Der Kiss-Sänger Paul Stanley ist in einem Interview mit Sender "SiriusXM" überzeugt, dass die ursprüngliche Bandformation nicht mehr das Gleiche wäre.

KISS befinden sich seit 2019 auf ihrer "End of the Road"-Abschiedstournee, die allerdings aktuell wegen der Corona-Pandemie unterbrochen ist. 2022 planen KISS die Fortsetzung und wollen auch nach Deutschland und Österreich kommen.

Die aktuelle Besetzung unterscheidet sich aber von der Originalbesetzung, die neben Paul Stanley  und Gene Simmons aus Gitarrist Ace Frehley und Drummer Peter Criss bestand.

Reunion unmöglich

Viele Fans hoffen, nochmal die originale Bandbesetzung auf der Bühne erleben zu können, aber Paul Stanley hält das nicht nur für schwierig, sondern für "unmöglich". 

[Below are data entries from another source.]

import Literature.MathematicalPhysics.QuantumFieldTheory.Balaban1983to89.B3Ineq25Op116Smooth
import Literature.MathematicalPhysics.QuantumFieldTheory.Balaban1983to89.B3Op116HolderKernelRegularTorus
import Literature.MathematicalPhysics.QuantumFieldTheory.Balaban1983to89.B3Op116MixedKernelRegularTorus

/-!
# Bałaban, *(Higgs)₂,₃ quantum fields in a finite volume III. Renormalization* [B3] — inequality (2.5) p. 424, THE (1.16) ALTERNATIVE
`‖h(1.16)_{n,n′}h′‖_{1,α} ≤ O((e(L^kε)p(L^kε))^{n+n′})e^{−δ₀dist(supp h,supp h′)}` ON THE TORUS FROM THE (2.10)/(2.11) PROPAGATOR INPUTS:
THE PLUG of the cell's (1.16) programme — FILE 5(b): the eight kernel binders of p40's FILE 5(a) assembly fed by the tree's kernel theorems

statement-level skeleton of published theorems with citation tags; proofs where landed; nothing here is a claim about the Yang–Mills mass gap

T. Bałaban, Commun. Math. Phys. **88** (1983) 411–445 [cite: Balaban1983Higgs3]; part I, Commun. Math. Phys. **85** (1982) 603–636
[cite: Balaban1982Higgs1].  PDFs held: `paper:balaban1983-higgs-2-3-quantum-fields-finite-volume` (journal page = PDF page + 410;
p. 414 = `p0004.txt`, p. 420 = `p0010.txt`, p. 424 = `p0014.txt`, p. 426 = `p0016.txt`).

CITATION HEADER (lean-in-tree rule).  Cell `lit-balaban` (HOME `run/shared/lean/pub/lit-balaban/`), Phase-2 proof seat **p40** gen 74
(unit `lit-balaban-p40`); TAKING line HOME/STATUS 2026-08-23T07:40Z-stamped (posted 07:22Z; r15 g15 no objection 07:25Z: «this is the Q7
flip trigger»).  SKELETON rows **B3.Eq2.5** (decl of record `B3Sect2StatementsPart2.ScaledKernels.Ineq25At`, p346302/p239134) and
**B3.Eq1.16** (analytic half) — fold owner r15; owner item `B3-CLOSURE.md` §5 item 11 = the lead's Q7 condition (i) «a member proving the
(1.16) ALTERNATIVE of (2.5)».  THE PROGRAMME (r14 g19 `DESIGN-B3-116-analytic.md`, p35 g22 `DESIGN-FILE4.md`): FILE P `B3Op116Pieces`
(p40 g70), FILE E `B3Op116ScaleChains` (r14) + `B3Op116MajorantConvolution` (p33), FILE 3(a) `B3Op116SourceForm` (r14), FILE 3(b)
`B3Op116KernelRegularTorus[Decay]` (r14: the (1,1) value member with the Cor. 2.3 threshold), FILE 4α `B3Op116LeibnizRows`, 4β₁
`B3Op116MajorantStep`, 4β₂ `B3Op116DKernelRegularTorus`, 4γ `B3Op116HolderKernelRegularTorus` (p35), FILE 4M `B3Op116OrderedPairs` +
`B3Op116MixedSeed` (p40 g73), FILE 5(a) `B3Norm132TwoFamilyMultiplier` + `B3Ineq25Op116Smooth` (p40 g72), FILE 5(b) =
`B3Op116MixedKernelRegularTorus` + THIS FILE (p40 g74).
USED BY NAME, never restated: p40 g72's `B3Ineq25Op116Smooth.{sect2Smooth116, ineq25At_op116_smooth_torus_of_bounds}` (the assembly from
the eight kernel entries), p35's `B3Op116DKernelRegularTorus.{kernel116_value_le, kernel116_deriv_le, valC, derC, valC_nonneg, derC_nonneg,
rateAt, rateAt_closed, cK1}` and `B3Op116HolderKernelRegularTorus.{kernel116_holder_le, holC, holC_nonneg}`, p40 g74's
`B3Op116MixedKernelRegularTorus.{kernel116_mixed_le, mixC, mixC_nonneg, mixRate_eq, dipRate, cvDip, cdDip}`, p33 g61's carrier
`B3Ineq25SmoothLocalization.sect2DeltaSmooth` (the `δG_k` clause, hypothesis `hδG`), r15's carrier predicates `ScaledKernels.{Ineq25At,
Ineq25, Ineq210}`, r14's `B3Ineq210RegularRegion.regRegionKernels`, p33's `B3Ineq210MixedRegularRegion.mixedTermR`, p35's (2.11) row shape
of `B3Op116BoxRows.hcol_le_univ`, p40's `B3Ineq31SmoothLocalization.smoothConst`.

## What is printed (verbatim)

(1.16) p. 414 [PDF 4]: *"in the last term of this expansion, equal to [G_k(Ω,B̃)V_k(Ã,B̃)]^n G_k(Ω,Ã+B̃)[V_k(Ã,B̃)G_k(Ω,B̃)]^{n′}, (1.16) we
have the propagator G_k(Ω,Ã+B̃). There are several possible ways of treating the above expression. Perhaps the simplest way is to treat
it as an external field, because for n, n′ sufficiently large, a kernel of the operator (1.16) is a sufficiently regular function of both
variables. More exactly the Hölder norms of the covariant derivatives of this kernel, the norms defined for example in the inequalities
(I.2.24) and (I.2.25) of Proposition I.2.1, are exponentially decaying with the distance of the arguments and are uniformly bounded by
O(1)(e(L^kε)^{1−α})^{n+n′}, where α > 0 but can be arbitrarily small. This estimate follows easily from the properties of the propagators
G_k(Ω,A) proved in the next paper."*;  (2.5) p. 424 [PDF 14]: *"In the estimates we treat them as external fields and we use the
inequalities: ‖h(an operator δG_k(Ω,Ω₂,B̃) or (1.16))h′‖_{1,α} ≤ O(e^{−δ₀dist(Ω₂,∂Ω)} or (e(L^kε)p(L^kε))^{n+n′})e^{−δ₀dist(supp h, supp h′)},
(2.5) where h, h′ are functions giving the localizations of the vertices."*;  (2.10)/(2.11) p. 426 [PDF 16]: the single-scale bounds of
`G^η_{(j)}(Ω,B̃)` and of the Hölder quotients of its covariant derivatives.

## What this file proves, and how

**`ineq25At_op116_regularTorus`**: on the torus `Ω = T_ε`, for ALL ORDERS `n, n′ ≥ 1` WITH `n + n′ > d` and every Hölder index
`0 ≤ α < 1`, r15's `(sect2Smooth116 hL1 C T_ε Ω₂ A B m² a k K₀ r₀ m c₁ c₂ e_R p_R).Ineq25At n n′ α (min δ_G (δ₁/(4L)^{n+n′+1}))
(C_G + K(c₁,c₂+2c₁,d,m)·(valC(n+n′) + derC(n+n′)) + holC(n+n′−1) + d·m·mixC(n+n′))` — i.e. p33's `δG_k` clause AND
`‖h(1.16)_{n,n′}h′‖_{1,α} ≤ C·(e_Rp_R)^{n+n′}·e^{−δ₀·dist(supp h,supp h′)}` for EVERY pair of smooth localization functions of the carrier —
obtained by feeding the EIGHT kernel binders of p40 g72's `ineq25At_op116_smooth_torus_of_bounds` with TREE THEOREMS: `hV`/`hV′` ←
p35's `kernel116_value_le` at `(n,n′)`/`(n′,n)`, `hDv`/`hDv′` ← `kernel116_deriv_le`, `hH`/`hH′` ← p35's `kernel116_holder_le` at
`(n−1,n′)`/`(n′−1,n)`, `hM`/`hM′` ← p40 g74's `kernel116_mixed_le` at `(n,n′)`/(n′,n)`; the four rates (`δ₁/(4L)^{n+n′}` for value, row
derivative and Hölder quotient, `δ₁/(4L)^{n+n′+1}` for the mixed entry) weakened to the common `δ₁/(4L)^{n+n′+1}` and the scale factor
`(L^kε)^{n+n′} ≤ (e_Rp_R)^{n+n′}` (`entry_mono`).  THRESHOLDS (honest order count, r14 DESIGN §2): value `n+n′+2 > d`, row derivative
`n+n′+1 > d`, Hölder `n+n′+1−α > d`, mixed `n+n′ > d` — all implied by `n + n′ > d`; `n, n′ ≥ 1` because the Hölder member (4γ) is stated
with at least one outer factor `G_k(T,B̃)` on the differentiated side, for `(1.16)_{n,n′}` AND its adjoint `(1.16)_{n′,n}`.

HYPOTHESES (literal list, = the union of the suppliers'; each has its own hypothesis-free torus theorem in the tree, named in brackets,
none re-proved here): `2 ≤ L`, `1 ≤ k ≤ K`, `m² > 0`, `a > 0`, `0 < δ₁ ≤ 1`, `C ≥ 0`, `C_M ≥ 0`, `c_H ≥ 0`; the (2.10) bounds of
`G_k(T,B̃)` and of `G_k(T,Ã+B̃)` in r15's shape `Ineq210 δ₁ C` on r14's torus carrier `regRegionKernels … K₀′`
[`B3Ineq210RegularRegion.ineq210_regularRegion_univ_small`]; the twice-differentiated per-piece (2.10) of both propagators with constant
`C_M` in the shape of p33's `mixedTermR` [`B3Ineq210MixedRegularRegion.ineq210_mixed_regularRegion_univ`]; the (2.11) Hölder row of
`G_k(T,B̃)` with constant `c_H`, exponent `1−α`, two anchors [`B3Op116BoxRows.hcol_le_univ`]; `sup_b|Ã_b| ≤ s`, `s ≥ 0`, `Ã` (I.2.23)-regular
with `δ_A ≥ 0`, `(L^kε)|e|s ≤ 1`; the bump constants `c₁, c₂ ≥ 0`, carrier parameters `e_Rp_R ≥ L^kε` (and `≥ 0`); p33's `δG_k(T,Ω₂,B̃)`
clause `(sect2DeltaSmooth …).Ineq25 α δ_G C_G`, `C_G ≥ 0` [`B3Ineq25SmoothLocalization.ineq25_smooth_regularNested`]; a colour
witness `i₀ : Ix N`.

## Honest scope / declared divergences (F7)

(i) Torus `Ω = T_ε` (r14's programme; regions: the Leibniz rearrangement of 4α has a boundary term, not treated).  (ii) `(e_Rp_R)^{n+n′}` is
read as any `e_Rp_R ≥ L^kε`: the coupling powers `(|e|s + L^k|e|δ_A + …)^{n+n′}` of print's `O(1)(e(L^kε)…)^{n+n′}` live in the EXPLICIT
constants `valC/derC/holC` (p35's recursion `seqC`, declared in 4β₂'s scope) and `mixC` (4M's `seedK1/seedK2`), which are NOT simplified to
`C^{n+n′}·(coupling)^{n+n′}` here; they depend on `ε` only through the cancelling pairs `ε^{−d}·(ε^dC)`.  (iii) Rates not optimized
(`δ₁/(4L)^{n+n′+1}`).  (iv) `α < 1` strictly and `n, n′ ≥ 1` (the Hölder member); print's `α > 0 arbitrarily small` exponent bookkeeping
`(e(L^kε))^{(1−α)(n+n′)}` is not reproduced — the bound is stated at the carrier's `(e_Rp_R)^{n+n′}`.  (v) The (2.10)/(2.11)/mixed inputs and
the `δG_k` clause are HYPOTHESES in the named shapes (each discharged on `T_ε` by the bracketed tree theorems under print's regime: `B̃`,
`Ã+B̃` small and (I.2.23)-regular, volume `≥ 3` cubes per direction, `K₀ ∣ M`); a fully discharged `∃K₀min …` corollary in the shape of r14's
`kernel116_one_one_decay_torus` is a possible FILE 5(c).  No `def`, no new named fact, no `sorry`; axioms standard.  Value = the assembled
located estimate (2.5), (1.16)-alternative, of B3 §2 on the torus — NOT summit progress and nothing about the Yang–Mills mass gap.
-/

noncomputable section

Paul Stanley erklärt, dass Frehley und Criss unabdingbar für den Gründungsprozess und die Hochphase der Band waren, aber sich die Zeiten nun unwiderbringlich geändert hätten. Die Fans wünschten sich, dass die Zeit in Hinblick auf die Band stillstehe, aber das sei nicht möglich. 

Originales Line-Up

Mehrfach verglich er die Lage mit Beziehungen, so nach dem Wunsch, dass die eigenen Eltern nach einer Trennung wieder zusammenfinden oder nach der Hoffnung, eine zerbrochene Beziehung wieder zu kitten.

Wenn man es aber erneut miteinander versuche, stelle man aber schnell fest, warum die Beziehung schon beim ersten Mal gescheitert sei. "Ohne Ace und Peter wären wir nicht hier, wir können aber auch nicht mit ihnen hier sein", stellt Stanley klar.